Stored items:
====
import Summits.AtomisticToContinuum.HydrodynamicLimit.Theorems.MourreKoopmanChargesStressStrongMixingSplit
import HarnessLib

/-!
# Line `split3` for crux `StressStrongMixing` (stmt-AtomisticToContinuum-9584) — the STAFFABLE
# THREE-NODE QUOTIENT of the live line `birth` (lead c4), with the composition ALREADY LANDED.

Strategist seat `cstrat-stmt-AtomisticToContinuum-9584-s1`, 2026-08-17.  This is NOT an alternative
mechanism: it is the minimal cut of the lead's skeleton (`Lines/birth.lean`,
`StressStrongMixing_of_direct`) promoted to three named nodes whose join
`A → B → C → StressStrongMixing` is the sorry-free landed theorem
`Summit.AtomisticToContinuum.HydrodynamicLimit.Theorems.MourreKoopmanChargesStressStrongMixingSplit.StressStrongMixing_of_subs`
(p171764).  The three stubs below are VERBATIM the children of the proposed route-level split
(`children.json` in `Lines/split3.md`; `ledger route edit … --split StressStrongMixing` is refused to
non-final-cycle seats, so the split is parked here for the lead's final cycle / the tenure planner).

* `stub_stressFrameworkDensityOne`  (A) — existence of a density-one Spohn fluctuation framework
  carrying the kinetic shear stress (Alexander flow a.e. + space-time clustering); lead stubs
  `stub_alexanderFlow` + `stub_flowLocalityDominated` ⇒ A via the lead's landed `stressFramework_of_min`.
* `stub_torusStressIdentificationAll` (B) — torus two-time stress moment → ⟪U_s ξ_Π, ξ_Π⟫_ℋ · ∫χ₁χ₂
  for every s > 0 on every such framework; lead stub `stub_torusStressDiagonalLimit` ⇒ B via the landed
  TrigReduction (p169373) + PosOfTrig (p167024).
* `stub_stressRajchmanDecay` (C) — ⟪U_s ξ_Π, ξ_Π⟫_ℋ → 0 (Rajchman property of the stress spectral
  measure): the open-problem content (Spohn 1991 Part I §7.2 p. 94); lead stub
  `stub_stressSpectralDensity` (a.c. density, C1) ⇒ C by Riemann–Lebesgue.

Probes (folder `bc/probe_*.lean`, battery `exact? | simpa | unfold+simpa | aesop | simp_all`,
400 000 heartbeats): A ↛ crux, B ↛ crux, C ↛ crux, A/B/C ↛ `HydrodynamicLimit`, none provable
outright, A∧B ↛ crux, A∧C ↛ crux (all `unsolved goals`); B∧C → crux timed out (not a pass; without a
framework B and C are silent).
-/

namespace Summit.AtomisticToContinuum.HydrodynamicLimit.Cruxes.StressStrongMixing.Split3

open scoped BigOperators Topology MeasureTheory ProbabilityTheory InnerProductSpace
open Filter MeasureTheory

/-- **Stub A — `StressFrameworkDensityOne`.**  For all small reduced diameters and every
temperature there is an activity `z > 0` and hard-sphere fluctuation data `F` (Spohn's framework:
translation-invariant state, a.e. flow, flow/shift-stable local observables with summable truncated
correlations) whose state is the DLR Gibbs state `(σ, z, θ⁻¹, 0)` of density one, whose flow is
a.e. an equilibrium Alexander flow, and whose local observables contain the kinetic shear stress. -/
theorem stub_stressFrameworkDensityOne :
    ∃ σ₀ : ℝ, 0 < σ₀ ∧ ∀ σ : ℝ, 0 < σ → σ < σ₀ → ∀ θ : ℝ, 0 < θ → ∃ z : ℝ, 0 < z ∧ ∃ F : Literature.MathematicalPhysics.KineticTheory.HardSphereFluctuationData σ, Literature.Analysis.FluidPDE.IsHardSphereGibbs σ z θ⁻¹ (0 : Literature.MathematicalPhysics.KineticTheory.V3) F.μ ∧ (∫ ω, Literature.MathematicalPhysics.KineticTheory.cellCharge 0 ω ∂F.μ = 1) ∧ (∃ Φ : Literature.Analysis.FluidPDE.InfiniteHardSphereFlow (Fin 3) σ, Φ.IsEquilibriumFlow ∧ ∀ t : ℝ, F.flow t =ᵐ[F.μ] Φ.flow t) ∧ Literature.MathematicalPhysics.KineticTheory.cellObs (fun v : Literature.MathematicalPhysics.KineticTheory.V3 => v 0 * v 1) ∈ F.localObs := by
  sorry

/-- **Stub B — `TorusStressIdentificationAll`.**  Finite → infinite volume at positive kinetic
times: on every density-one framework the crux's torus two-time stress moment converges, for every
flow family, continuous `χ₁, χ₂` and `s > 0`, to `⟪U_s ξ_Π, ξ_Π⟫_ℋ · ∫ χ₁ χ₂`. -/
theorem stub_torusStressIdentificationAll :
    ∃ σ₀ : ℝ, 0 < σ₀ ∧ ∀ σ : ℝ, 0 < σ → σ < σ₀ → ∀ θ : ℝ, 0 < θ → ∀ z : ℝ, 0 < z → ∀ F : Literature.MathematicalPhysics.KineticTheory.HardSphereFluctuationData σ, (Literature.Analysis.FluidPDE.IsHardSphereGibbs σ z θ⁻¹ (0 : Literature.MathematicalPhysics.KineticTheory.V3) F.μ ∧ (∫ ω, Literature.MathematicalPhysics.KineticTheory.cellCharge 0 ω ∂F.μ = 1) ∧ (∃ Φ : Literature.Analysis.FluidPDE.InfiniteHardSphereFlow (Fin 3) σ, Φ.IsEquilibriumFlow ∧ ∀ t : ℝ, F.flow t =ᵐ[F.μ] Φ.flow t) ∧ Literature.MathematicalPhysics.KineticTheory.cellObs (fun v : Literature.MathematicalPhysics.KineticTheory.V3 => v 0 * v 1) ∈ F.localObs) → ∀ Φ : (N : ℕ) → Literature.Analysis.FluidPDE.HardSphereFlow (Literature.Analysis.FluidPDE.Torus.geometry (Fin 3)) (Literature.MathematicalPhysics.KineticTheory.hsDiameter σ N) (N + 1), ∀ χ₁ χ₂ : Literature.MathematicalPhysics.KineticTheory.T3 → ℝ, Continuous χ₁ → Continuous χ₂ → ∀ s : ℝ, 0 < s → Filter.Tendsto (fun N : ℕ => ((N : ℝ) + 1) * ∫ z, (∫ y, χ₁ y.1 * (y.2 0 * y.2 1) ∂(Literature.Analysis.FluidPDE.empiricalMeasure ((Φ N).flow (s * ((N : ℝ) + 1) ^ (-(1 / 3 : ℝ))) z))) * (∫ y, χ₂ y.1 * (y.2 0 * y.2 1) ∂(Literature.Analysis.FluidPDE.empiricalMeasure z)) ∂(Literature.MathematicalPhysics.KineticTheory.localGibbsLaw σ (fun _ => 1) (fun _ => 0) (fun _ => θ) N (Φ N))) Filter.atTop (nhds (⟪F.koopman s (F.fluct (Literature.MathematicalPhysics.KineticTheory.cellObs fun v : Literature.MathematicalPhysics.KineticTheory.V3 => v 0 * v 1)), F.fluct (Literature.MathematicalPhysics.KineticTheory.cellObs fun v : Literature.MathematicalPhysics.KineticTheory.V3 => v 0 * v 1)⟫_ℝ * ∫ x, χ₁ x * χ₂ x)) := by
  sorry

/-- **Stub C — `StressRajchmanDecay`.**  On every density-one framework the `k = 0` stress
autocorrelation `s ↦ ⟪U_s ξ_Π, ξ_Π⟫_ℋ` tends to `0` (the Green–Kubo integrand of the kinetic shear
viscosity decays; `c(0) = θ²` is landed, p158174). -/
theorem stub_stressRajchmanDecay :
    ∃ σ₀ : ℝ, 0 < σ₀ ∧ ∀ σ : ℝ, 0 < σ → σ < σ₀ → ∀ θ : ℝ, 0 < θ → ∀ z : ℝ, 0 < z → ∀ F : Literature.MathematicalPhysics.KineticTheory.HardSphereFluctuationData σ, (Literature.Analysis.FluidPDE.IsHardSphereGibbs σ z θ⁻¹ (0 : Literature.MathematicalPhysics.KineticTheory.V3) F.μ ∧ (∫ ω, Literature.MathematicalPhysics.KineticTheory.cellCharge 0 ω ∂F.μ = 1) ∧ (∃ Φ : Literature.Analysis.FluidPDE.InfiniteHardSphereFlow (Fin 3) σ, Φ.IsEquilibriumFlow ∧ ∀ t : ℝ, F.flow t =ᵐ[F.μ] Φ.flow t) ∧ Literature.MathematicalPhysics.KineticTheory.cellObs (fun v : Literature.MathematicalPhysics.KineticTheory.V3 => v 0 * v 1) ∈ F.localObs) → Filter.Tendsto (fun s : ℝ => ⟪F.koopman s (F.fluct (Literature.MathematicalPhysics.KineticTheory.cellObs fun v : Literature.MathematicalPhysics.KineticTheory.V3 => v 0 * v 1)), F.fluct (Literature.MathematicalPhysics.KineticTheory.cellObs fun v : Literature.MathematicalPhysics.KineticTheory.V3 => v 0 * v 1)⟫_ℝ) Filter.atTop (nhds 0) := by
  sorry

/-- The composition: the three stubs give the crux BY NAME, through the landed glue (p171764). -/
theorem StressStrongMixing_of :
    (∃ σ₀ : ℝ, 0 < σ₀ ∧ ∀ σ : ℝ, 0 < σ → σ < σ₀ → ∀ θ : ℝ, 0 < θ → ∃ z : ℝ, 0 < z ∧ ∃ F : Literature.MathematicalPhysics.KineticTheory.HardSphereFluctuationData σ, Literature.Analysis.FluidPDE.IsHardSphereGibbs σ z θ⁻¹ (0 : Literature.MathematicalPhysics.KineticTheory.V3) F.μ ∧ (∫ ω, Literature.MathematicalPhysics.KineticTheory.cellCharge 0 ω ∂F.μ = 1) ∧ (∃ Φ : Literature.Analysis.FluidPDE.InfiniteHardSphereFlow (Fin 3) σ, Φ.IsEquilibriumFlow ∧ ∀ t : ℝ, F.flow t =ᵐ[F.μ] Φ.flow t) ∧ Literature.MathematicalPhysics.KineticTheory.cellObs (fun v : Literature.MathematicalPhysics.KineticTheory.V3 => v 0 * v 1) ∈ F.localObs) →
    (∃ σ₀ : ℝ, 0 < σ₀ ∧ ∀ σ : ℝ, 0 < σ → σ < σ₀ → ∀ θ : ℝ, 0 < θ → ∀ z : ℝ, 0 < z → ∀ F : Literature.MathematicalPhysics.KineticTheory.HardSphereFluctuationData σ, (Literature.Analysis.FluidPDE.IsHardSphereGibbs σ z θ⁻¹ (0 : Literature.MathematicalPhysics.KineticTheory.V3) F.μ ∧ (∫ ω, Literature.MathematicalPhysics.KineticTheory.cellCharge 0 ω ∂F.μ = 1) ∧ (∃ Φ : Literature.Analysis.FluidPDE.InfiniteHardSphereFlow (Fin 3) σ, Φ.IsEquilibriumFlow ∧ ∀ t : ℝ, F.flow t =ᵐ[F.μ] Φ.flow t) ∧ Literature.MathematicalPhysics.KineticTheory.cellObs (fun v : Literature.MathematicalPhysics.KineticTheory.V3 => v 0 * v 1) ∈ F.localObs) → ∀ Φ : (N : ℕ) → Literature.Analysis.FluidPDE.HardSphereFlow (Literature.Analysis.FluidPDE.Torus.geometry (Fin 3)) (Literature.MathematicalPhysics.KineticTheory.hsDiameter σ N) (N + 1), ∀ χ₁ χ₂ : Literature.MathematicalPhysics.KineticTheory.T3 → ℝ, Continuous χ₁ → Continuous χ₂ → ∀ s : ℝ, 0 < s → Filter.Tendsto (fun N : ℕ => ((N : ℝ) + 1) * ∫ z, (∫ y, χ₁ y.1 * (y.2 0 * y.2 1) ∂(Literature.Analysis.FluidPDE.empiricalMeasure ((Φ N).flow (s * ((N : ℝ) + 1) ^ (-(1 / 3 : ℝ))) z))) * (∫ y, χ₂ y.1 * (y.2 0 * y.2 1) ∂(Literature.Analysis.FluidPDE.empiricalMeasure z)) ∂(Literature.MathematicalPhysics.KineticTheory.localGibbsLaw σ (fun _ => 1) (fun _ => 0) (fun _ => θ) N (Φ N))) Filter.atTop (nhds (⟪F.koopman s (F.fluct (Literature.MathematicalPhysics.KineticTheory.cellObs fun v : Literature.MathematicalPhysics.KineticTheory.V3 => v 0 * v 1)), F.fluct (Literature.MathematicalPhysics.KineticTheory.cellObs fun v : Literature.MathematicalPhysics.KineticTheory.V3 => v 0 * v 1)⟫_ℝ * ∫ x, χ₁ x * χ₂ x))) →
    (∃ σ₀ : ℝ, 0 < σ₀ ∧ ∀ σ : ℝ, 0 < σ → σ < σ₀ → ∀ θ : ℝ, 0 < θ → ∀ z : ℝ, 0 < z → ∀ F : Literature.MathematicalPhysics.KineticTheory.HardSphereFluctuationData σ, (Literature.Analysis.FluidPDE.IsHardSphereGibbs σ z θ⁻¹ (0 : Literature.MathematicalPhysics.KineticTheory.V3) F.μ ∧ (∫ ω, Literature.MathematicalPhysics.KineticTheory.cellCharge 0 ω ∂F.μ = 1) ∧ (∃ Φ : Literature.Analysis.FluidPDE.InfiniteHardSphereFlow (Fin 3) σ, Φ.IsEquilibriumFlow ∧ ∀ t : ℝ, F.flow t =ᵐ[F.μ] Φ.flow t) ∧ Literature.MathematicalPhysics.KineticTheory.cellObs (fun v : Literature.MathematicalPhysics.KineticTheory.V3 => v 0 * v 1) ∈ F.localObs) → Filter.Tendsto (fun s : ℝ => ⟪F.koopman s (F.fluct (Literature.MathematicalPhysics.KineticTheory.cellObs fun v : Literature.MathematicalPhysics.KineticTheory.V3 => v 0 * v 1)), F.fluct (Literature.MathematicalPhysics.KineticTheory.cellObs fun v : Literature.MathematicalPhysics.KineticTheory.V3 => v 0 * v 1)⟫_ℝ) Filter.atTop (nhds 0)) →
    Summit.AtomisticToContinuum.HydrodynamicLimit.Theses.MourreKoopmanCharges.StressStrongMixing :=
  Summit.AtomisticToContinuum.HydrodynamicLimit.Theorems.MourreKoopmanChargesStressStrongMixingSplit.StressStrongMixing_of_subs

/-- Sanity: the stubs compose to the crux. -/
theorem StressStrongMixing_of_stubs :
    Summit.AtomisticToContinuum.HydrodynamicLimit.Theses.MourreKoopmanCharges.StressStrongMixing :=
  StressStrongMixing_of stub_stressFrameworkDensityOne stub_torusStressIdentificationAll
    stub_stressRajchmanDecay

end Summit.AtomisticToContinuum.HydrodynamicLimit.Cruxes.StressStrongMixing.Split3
====
Problem to work on => Answer only with how many lines in the records include "Theorems".

Your response => 3